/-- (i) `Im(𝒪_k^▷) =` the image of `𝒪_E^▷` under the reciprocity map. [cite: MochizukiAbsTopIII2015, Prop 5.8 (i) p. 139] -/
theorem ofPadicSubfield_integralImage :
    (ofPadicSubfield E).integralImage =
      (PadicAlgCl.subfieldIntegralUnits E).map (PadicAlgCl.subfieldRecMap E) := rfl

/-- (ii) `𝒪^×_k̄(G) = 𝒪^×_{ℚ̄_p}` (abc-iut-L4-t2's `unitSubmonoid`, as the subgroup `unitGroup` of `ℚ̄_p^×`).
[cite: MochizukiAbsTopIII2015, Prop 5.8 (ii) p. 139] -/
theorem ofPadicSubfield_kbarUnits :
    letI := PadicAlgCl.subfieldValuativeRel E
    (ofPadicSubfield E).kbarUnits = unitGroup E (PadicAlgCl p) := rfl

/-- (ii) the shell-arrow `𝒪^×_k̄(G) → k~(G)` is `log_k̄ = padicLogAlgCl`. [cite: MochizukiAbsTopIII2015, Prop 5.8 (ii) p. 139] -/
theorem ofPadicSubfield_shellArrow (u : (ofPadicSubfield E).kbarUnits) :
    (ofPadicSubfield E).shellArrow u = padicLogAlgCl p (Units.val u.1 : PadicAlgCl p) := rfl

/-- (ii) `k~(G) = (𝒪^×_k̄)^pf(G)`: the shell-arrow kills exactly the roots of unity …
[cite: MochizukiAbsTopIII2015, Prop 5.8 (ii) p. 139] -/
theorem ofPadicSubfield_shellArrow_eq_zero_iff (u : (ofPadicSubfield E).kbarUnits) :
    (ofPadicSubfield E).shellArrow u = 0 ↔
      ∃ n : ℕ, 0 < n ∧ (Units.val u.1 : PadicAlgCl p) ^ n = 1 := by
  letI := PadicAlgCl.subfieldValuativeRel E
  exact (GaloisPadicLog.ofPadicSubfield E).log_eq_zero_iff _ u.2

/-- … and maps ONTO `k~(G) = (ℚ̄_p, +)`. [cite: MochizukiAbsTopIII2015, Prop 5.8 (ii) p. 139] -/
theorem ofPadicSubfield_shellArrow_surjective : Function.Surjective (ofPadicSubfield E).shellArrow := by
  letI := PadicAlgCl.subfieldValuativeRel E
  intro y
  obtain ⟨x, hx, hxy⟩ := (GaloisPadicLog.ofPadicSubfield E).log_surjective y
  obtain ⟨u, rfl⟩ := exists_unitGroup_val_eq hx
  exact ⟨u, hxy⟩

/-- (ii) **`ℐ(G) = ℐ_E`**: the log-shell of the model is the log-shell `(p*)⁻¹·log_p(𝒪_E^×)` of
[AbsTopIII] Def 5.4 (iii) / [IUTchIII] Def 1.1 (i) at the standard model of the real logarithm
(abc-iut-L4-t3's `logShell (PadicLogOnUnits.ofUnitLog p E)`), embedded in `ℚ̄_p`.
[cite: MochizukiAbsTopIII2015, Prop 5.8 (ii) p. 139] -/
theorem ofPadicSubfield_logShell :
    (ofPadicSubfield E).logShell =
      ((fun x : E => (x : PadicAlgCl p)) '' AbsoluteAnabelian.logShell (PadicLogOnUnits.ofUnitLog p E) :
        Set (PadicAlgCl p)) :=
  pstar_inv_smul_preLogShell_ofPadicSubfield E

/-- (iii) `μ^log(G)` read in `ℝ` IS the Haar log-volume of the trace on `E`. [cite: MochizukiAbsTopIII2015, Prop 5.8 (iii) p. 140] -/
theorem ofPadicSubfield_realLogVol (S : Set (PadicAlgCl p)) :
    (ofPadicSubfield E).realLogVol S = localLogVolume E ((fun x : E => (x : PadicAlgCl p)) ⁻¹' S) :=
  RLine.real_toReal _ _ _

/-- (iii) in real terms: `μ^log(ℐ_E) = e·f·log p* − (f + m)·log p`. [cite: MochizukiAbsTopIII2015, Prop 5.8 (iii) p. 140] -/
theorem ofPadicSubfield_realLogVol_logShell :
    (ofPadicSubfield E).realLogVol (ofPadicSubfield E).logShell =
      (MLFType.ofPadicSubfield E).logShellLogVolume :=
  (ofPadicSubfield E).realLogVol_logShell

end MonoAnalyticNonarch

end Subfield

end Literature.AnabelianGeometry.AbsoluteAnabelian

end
::::::::::
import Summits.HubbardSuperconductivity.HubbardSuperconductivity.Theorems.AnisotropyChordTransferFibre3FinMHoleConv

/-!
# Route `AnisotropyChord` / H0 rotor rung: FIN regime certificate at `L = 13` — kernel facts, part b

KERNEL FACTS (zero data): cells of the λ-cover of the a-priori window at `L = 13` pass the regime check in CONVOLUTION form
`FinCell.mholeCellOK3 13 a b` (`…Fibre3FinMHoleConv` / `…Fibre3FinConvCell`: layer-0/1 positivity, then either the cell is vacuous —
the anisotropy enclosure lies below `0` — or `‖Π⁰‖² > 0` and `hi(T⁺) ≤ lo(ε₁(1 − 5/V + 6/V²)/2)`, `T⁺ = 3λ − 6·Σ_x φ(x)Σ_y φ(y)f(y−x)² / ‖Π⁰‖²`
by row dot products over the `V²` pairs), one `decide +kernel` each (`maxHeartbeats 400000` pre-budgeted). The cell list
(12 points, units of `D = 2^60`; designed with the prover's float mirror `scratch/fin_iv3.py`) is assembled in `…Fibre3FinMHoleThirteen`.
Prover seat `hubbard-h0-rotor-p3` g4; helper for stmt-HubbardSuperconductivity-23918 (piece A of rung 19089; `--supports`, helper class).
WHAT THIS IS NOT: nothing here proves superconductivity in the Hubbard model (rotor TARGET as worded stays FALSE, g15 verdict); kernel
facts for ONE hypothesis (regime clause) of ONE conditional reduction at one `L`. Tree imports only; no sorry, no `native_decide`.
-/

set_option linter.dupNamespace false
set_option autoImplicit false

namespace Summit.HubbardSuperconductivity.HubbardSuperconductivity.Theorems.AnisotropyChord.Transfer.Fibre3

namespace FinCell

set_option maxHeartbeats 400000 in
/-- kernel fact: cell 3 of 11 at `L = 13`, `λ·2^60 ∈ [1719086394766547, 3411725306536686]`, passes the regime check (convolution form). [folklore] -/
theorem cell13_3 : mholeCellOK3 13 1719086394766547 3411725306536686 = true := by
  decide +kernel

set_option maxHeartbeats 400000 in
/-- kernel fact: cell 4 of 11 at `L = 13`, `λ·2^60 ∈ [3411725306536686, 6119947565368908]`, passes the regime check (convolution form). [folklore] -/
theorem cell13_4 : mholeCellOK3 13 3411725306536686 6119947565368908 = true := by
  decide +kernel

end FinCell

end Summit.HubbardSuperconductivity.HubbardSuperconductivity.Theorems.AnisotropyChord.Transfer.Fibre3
::::::::::
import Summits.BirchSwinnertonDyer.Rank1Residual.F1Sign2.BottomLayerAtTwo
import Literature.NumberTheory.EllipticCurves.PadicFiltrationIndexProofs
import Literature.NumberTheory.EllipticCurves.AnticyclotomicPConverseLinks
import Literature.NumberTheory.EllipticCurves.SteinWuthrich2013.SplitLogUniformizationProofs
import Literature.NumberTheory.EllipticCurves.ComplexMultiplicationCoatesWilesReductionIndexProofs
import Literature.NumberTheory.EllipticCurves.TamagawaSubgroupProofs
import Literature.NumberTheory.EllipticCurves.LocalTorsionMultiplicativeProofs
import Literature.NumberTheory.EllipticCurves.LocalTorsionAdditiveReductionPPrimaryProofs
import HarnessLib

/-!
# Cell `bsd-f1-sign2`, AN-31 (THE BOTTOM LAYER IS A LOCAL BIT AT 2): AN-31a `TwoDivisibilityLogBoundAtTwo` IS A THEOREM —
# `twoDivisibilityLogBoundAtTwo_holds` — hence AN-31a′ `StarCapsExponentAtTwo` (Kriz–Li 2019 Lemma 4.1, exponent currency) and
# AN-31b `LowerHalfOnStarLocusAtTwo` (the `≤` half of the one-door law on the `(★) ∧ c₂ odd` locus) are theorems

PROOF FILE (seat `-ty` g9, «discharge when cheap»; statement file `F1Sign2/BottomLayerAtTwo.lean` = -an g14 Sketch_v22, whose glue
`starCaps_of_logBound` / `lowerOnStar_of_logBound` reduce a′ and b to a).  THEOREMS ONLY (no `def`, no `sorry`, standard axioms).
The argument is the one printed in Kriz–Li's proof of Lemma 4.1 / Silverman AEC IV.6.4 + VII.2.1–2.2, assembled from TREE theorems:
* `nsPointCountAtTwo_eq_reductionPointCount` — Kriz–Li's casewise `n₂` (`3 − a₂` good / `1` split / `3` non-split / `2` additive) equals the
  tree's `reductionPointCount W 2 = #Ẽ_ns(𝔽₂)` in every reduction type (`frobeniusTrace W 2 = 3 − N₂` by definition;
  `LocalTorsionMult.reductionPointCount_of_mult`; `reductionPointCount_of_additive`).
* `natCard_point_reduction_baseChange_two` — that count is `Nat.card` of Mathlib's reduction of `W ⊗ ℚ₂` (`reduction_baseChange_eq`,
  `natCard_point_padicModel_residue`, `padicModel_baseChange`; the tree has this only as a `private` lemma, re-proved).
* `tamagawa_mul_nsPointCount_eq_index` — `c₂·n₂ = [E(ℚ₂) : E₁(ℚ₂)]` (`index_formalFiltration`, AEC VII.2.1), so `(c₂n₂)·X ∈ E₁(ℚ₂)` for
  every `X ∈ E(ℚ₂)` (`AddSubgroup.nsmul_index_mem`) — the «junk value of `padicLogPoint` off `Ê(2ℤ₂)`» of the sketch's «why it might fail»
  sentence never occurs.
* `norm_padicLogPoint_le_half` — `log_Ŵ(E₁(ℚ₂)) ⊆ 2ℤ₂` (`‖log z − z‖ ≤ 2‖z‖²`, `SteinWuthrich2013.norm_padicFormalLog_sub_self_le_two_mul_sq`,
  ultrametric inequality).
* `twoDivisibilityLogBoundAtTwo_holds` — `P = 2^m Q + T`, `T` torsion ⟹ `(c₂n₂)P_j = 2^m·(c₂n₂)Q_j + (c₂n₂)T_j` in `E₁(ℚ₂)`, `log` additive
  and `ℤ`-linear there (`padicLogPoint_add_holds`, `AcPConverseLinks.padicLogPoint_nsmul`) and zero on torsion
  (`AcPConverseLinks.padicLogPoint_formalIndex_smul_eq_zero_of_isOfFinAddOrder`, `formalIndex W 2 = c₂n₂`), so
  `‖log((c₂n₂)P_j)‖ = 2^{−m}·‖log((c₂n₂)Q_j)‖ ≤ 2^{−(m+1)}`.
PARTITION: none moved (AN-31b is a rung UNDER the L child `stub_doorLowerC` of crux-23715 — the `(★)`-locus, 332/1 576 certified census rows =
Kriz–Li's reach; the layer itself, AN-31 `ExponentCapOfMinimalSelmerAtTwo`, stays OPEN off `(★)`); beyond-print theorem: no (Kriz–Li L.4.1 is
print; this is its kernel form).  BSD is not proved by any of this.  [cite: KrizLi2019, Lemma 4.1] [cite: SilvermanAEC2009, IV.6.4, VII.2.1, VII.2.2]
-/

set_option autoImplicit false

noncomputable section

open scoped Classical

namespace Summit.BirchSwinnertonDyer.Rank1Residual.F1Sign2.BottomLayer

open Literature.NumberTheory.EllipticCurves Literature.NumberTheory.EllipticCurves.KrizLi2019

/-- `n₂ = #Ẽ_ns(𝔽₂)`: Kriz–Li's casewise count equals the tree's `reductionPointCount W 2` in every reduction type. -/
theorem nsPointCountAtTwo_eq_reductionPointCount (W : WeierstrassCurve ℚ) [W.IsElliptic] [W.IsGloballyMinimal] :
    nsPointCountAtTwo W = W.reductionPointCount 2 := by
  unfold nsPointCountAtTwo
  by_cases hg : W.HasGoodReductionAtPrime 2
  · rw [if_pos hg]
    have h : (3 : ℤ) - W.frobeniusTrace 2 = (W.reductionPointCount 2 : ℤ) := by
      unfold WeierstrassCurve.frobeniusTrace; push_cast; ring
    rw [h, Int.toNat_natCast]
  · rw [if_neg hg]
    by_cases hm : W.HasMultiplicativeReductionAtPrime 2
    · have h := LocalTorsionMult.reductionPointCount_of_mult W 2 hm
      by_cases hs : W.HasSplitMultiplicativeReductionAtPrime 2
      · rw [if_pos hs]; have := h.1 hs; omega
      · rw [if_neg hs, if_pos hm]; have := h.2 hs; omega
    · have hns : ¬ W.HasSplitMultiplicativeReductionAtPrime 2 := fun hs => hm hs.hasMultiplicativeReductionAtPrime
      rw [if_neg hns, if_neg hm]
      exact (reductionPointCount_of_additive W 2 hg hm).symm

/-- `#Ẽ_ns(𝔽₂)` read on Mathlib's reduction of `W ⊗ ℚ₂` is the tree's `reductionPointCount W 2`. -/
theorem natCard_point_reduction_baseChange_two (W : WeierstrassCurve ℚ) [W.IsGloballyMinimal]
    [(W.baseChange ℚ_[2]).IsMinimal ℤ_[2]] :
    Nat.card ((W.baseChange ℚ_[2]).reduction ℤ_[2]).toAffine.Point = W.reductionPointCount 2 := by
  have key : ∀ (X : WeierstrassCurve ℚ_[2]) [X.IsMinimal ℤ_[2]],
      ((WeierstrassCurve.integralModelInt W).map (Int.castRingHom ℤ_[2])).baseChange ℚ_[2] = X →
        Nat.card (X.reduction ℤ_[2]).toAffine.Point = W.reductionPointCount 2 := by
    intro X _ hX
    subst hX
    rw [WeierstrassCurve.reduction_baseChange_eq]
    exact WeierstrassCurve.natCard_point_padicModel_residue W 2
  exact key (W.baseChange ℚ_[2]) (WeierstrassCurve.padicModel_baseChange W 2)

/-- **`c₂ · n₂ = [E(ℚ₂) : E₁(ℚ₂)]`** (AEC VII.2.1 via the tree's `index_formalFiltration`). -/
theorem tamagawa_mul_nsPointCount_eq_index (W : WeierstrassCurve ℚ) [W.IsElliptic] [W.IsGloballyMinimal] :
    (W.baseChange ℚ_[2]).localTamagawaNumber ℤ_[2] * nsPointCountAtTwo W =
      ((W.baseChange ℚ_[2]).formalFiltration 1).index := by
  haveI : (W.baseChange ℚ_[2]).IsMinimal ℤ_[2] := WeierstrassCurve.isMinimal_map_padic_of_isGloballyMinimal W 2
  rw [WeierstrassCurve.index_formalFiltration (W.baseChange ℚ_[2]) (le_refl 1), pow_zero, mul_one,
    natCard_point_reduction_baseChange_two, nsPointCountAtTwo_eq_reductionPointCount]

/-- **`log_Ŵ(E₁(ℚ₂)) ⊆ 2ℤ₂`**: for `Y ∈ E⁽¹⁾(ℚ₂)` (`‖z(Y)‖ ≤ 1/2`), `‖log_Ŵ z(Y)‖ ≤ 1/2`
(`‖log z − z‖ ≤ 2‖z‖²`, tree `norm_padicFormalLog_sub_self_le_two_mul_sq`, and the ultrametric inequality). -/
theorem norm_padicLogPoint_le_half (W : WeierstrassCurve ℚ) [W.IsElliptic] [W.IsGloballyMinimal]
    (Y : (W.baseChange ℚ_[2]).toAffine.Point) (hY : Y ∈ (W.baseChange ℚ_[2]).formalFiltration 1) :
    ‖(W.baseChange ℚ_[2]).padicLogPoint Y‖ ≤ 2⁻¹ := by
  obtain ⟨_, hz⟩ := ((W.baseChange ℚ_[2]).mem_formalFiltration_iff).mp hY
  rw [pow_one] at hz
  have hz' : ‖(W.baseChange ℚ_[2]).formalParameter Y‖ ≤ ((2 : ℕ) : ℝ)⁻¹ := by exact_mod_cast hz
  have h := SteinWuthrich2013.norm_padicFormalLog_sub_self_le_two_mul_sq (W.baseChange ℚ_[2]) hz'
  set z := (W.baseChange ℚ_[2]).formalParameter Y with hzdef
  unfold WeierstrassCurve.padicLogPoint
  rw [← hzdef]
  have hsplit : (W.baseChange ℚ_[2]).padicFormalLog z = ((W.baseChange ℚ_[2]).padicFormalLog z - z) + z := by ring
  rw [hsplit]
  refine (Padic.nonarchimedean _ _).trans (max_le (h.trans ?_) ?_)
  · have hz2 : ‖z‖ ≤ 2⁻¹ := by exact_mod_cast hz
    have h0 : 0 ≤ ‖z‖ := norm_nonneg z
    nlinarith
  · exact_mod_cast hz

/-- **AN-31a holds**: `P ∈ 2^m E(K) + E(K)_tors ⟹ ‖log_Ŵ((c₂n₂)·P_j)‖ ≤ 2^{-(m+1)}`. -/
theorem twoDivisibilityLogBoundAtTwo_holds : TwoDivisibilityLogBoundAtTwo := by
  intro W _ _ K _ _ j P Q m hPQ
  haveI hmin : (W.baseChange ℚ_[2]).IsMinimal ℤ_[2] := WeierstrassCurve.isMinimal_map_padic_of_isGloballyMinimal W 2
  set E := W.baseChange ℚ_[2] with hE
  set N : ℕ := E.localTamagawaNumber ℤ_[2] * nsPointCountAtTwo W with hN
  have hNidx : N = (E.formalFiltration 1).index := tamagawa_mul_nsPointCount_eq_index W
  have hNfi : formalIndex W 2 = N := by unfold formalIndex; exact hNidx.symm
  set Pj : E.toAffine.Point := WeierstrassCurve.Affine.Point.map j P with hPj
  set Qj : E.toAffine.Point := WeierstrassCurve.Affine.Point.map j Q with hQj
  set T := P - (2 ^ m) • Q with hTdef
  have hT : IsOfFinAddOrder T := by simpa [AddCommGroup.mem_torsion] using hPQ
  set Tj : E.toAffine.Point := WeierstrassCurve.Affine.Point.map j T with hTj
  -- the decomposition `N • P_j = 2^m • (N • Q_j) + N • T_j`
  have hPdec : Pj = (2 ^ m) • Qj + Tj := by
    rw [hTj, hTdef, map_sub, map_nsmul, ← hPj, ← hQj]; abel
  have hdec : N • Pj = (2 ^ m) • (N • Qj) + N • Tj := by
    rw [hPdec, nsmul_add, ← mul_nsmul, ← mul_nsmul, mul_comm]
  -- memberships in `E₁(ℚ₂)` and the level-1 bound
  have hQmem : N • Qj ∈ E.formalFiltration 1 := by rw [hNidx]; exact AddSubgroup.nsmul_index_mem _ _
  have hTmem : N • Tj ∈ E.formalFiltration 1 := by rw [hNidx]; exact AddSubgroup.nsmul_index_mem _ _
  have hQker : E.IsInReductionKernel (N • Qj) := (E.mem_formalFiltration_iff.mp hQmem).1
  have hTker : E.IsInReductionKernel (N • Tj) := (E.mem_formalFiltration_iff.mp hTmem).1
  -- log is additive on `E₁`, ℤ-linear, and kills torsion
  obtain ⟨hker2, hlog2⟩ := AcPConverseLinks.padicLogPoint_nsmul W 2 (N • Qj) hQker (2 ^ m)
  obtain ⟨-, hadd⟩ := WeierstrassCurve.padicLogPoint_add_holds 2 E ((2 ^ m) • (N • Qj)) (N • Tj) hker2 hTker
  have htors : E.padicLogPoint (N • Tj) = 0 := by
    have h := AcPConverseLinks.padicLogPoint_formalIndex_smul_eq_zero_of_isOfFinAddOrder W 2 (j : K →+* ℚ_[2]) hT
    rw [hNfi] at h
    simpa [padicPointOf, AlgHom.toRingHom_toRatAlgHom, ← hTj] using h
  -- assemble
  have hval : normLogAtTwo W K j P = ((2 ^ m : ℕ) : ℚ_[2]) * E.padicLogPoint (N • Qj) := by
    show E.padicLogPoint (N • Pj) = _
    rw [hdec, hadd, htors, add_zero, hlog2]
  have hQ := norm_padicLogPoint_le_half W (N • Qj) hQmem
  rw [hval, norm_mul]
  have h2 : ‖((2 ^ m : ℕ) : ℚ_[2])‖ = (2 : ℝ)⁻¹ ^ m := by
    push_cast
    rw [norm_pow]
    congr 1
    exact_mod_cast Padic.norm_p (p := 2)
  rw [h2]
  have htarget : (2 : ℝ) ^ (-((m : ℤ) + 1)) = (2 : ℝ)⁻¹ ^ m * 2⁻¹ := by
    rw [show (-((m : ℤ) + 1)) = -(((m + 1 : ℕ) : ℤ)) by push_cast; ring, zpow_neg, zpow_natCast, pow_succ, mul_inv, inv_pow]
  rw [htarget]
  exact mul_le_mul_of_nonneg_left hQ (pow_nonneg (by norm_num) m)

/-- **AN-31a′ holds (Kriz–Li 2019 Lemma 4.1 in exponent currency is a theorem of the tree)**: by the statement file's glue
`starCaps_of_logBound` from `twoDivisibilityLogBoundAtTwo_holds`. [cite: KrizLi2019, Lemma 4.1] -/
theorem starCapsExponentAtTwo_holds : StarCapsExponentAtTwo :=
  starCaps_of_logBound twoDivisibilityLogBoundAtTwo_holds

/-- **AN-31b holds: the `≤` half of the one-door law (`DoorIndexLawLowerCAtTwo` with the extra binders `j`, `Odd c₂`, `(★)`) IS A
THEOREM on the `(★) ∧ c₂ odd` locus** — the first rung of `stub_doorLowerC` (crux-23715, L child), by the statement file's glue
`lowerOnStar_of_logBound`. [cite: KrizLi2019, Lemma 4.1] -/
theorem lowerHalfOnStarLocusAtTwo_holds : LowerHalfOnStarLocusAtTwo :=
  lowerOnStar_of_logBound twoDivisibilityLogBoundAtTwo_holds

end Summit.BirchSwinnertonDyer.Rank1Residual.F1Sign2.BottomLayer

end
::::::::::
:: Problem to solve ::
Could you retype exactly the lines above, starting at the line that contains "(W.baseChange ℚ_[2]) hz'" and ending at the line that contains "rw [hsplit]", and nothing more?

:: Answer for the task ::
  have h := SteinWuthrich2013.norm_padicFormalLog_sub_self_le_two_mul_sq (W.baseChange ℚ_[2]) hz'
  set z := (W.baseChange ℚ_[2]).formalParameter Y with hzdef
  unfold WeierstrassCurve.padicLogPoint
  rw [← hzdef]
  have hsplit : (W.baseChange ℚ_[2]).padicFormalLog z = ((W.baseChange ℚ_[2]).padicFormalLog z - z) + z := by ring
  rw [hsplit]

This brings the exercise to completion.